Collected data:
/-!
# `Balaban1983to89.B2` — T. Bałaban, *(Higgs)₂,₃ quantum fields in a finite volume. II. An upper bound*,
Commun. Math. Phys. **86**, 555–594 (1982).  (INDEX: B2 — a CONTEXT paper of the cell's series B1–B16; its
companion papers are [1] = (Higgs)₂,₃ I, CMP 85:603 (B1) and III, CMP 88:411 (B3).)
PDF held: `paper:balaban1982-cmp86-higgs23-ii` (doi 10.1007/bf01214890; journal page = PDF page + 554; 40 pp.).

CITATION HEADER (lean-in-tree rule 2026-08-18).  This module is a TYPED SKELETON (statement level) of ONE located
passage of the published paper [Balaban1982Higgs2]: the inequality **(3.42)** p. 592 [PDF 38] together with the text
that fixes its meaning — the functions `p(ε) = b₀(1 + log ε⁻¹)^p, p > 2` (p. 557) and `r(ε) = R(1 + log ε⁻¹)^r,
r > 1, R > R₀` ((2.7) p. 558), the stopping rule "K is such that L^K ε ≤ ε₀, L^{K+1} ε > ε₀" and the uniformity
clause "with the constant O(1) independent of ε" ((2.116)–(2.117) p. 582), the small factors ζ″ of (3.41) p. 592, and
the concluding proviso of Sect. 3.C p. 594 [PDF 40]: *"if 2p ≥ (d+1)r and ε₀ is sufficiently small. Thus from (3.47)
inequality (3.42) follows"*.  WHY THIS PASSAGE: it is the by-reference proof of Corollary 3 (ultraviolet stability,
(2.50)) of B14 = [Balaban1988Convergent] p. 264: *"Thus we estimate the integral ∫dV_k ρ_k by a sum of terms similar
to the one considered in Sect. 3 [6], e.g., see (3.42). The procedure is constructed in such a way, that the
combinatorics now is the same, relative to the η-scale of the lattice T_η, as in [6], hence we have the same result
for this scale."* ([6] of B14 = this paper; typed consumer: the remark before the surge-node section of
`…Balaban1983to89.B14`, the leaf `…Balaban1983to89.B16.Cor3Leaf`, cell GAPS.md G-adv3-1 / G-adv3-2 / G-r2.5).
WHAT IS REPRODUCED: the displayed inequality (3.42) as a `Prop` over an abstract carrier (`Run`) whose fields NAME the
printed combinatorial quantities (the finite set of admissible sequences (Λ₀⁽⁰⁾, …, Λ₀⁽ᴷ⁻¹⁾) of p. 566, the factors
ζ″_{Λ₀⁽ᵏ⁾} of (3.41), the volumes |Λ₇⁽ᵏ⁻¹⁾′ ∩ Λ₇⁽ᵏ⁾ᶜ|, |Λ₅⁽ᵏ⁻¹⁾′ ∩ Λ₅⁽ᵏ⁾ᶜ|, |T_ε|, and the two O(1) constants
GIVEN on the left side), with every printed quantifier made explicit (`Claim342Printed`: the exponent condition, then
the ε₀-threshold, then the constant O(1), then the run).  (Higgs)₂,₃ objects are not the Yang–Mills objects of the
cell's `Setup` vocabulary, so — like the sibling context-free modules `.B10`, `.B11`, `.B15` — this file restates
nothing of `Setup` (it imports Mathlib and, since the addendum at the end of the file, the equally `Setup`-free
`…Balaban1983to89.B4`, for the one comparison theorem `ineq329_of_prop31Printed`).
NOTHING of the paper is asserted: `Claim342Printed` is consumed downstream only as a hypothesis; the series'
end-statement is a CLAIM UNDER ADJUDICATION by the audit cell `pub-balaban`, and this context paper is not part of that
claim except through the B14 p. 264 reference above.  KERNEL-CHECKED here (the audit's "second engine", elementary real
arithmetic only, zero `sorry`): the model-independent arithmetic of Sect. 3.C pp. 593–594 — (3.45) ⇒ the exponent
comparison behind the first inequality of (3.46) with the printed `c₀ = min{⅛a3⁻ᵈ, ¼γ₀3⁻ᵈ, 3⁻ᵈ}` (`step346_exponent`);
the exchange of summations and the inner bound of (3.53) *"because K ≤ (log L)⁻¹ log ε⁻¹, K − k ≤ (log L)⁻¹
log(Lᵏε)⁻¹ and r ≥ 2"* (`sum353_exchange`, `inner353_bound` — the kernel check uses exactly `2 ≤ r`; (2.7) p. 558
prints `r > 1`: cell GAPS.md G-pv04-2); and the per-scale sign condition of (3.54) (`coeff354_nonneg`: under
2p ≥ (d+1)r it is the constant condition `O(1)R^{d+1} ≤ c₀b₀²(1 + log(Lᵏε)⁻¹)^{2p−(d+1)r}`, which the ε₀-smallness
discharges when the exponent inequality is STRICT, `coeff354_threshold`, every scale k ≤ K − 1 having
1 + log(Lᵏε)⁻¹ ≥ 1 + log ε₀⁻¹ by the stopping rule, `logScale_ge`; `sum354_nonpos`).  NOT reproduced: Sects. 1–3.B
(the renormalization procedure, the positivity bounds, (2.43), (3.22)–(3.41)), the geometric covering statements
(3.43)–(3.45), (3.48)–(3.52) (cubes of side between r(ε) and 2r(ε), corridors of thickness between 9r(ε) and 10r(ε)) and
the counting step (3.46) ⇒ (3.47) ("After easy transformations we get") — quoted below, not typed; their reading is the
cell's GAPS.md row G-pv04-2 and DIVERGENCE.md row D-pv04.2.
Staged byte-identically in the cell package
`run/shared/lean/pub/pub-balaban/lean/BalabanYm4/Literature/MathematicalPhysics/QuantumFieldTheory/Balaban1983to89/B2.lean`.

Unit `b2b-balaban-pv04` (surge node prover #04; cell LEMMAS.md PHASE-2 row P00, part "(3.42) + its hypothesis").
Source of every quotation: the page renders `HOME/b2b-balaban-ref1/pages/1982-cmp86-higgs23-II/…-p003, p004, p012,
p028, p038, p039, p040-x2.png` (journal pp. 557, 558, 566, 582, 592, 593, 594).

ADDENDUM (unit `b2b-balaban-pv07`, surge node prover #07; PHASE-2 row P00, remainder "the items of II cited by B4–B16"):
the last section of this file types the OTHER two located passages of this paper that the series cites — Proposition
3.1 (3.26) p. 589 with its reduction (3.27)–(3.29) p. 589–590 (the passage B4 = [Balaban1983RegularityDecay] p. 574
calls "Proposition 3.1′ of [2]" / "This theorem implies (3.29) of [2]"), and the conditional-integration formula (2.28)
p. 563 (cited by B13 p. 12 "(2.28) [6]") — verbatim over abstract carriers, with the printed implications kernel-checked
as arithmetic; the declarations of unit pv04 above are untouched.  Renders used: `…-p005, p009, p034, p035, p036-x2.png`
(journal pp. 559, 563, 588, 589, 590).
ADDENDUM 2 (unit `b2b-balaban-pv07`, gen 2, 2026-08-18; census G-B4-06 (c); everything above this paragraph is unchanged):
the new last section types **Lemma 2.4** (2.65)–(2.66) p. 572 with its hypothesis, the restrictions (2.55) p. 570, as
a quoted leaf (`Lemma24Printed`), and kernel-checks the algebra of its PROOF pp. 572–573 — which is what B4 =
[Balaban1983RegularityDecay] p. 591 actually imports (*"inspect closely the proof of the Lemma II.2.4 … 'gauge away'
the configuration A₀ … Then using II.2.75 we have (4.9)"*): the expansion step (2.68) given (I.3.44), the group-law
step (2.69), Stokes for a constant field (the sentence after (2.69)), (2.70), the conjugation (2.73), and (2.75) with
its solved form (2.62)–(2.63) p. 571.  Renders used: `…-p016, p017, p018, p019, p020-x2.png` (pp. 570–574).  FINDING
(cell DIVERGENCE.md D-pv07.7, immaterial): (2.75) solved gives a_kG_k(□,0)Q_k^*1 = (a_k/(a_k + m²(L^kε)²))·1
(`display263`, = (2.63)), where B4 (4.9)–(4.10) p. 590–591 print the coefficient 1/(1 + m²); B4's own next line
notes that the terms carrying it vanish (*"(φ(x)·qφ(x) = 0 because q is an antisymmetric matrix)"*).  Journal claim
`P00-G-B4-06`.
-/

namespace Literature.MathematicalPhysics.QuantumFieldTheory.Balaban1983to89.B2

• Problem
From the records above, print exactly the lines that run from the line with "to the one considered" to the line with "two O(1) constants", inclusive.

• Solution to the problem
to the one considered in Sect. 3 [6], e.g., see (3.42). The procedure is constructed in such a way, that the
combinatorics now is the same, relative to the η-scale of the lattice T_η, as in [6], hence we have the same result
for this scale."* ([6] of B14 = this paper; typed consumer: the remark before the surge-node section of
`…Balaban1983to89.B14`, the leaf `…Balaban1983to89.B16.Cor3Leaf`, cell GAPS.md G-adv3-1 / G-adv3-2 / G-r2.5).
WHAT IS REPRODUCED: the displayed inequality (3.42) as a `Prop` over an abstract carrier (`Run`) whose fields NAME the
printed combinatorial quantities (the finite set of admissible sequences (Λ₀⁽⁰⁾, …, Λ₀⁽ᴷ⁻¹⁾) of p. 566, the factors
ζ″_{Λ₀⁽ᵏ⁾} of (3.41), the volumes |Λ₇⁽ᵏ⁻¹⁾′ ∩ Λ₇⁽ᵏ⁾ᶜ|, |Λ₅⁽ᵏ⁻¹⁾′ ∩ Λ₅⁽ᵏ⁾ᶜ|, |T_ε|, and the two O(1) constants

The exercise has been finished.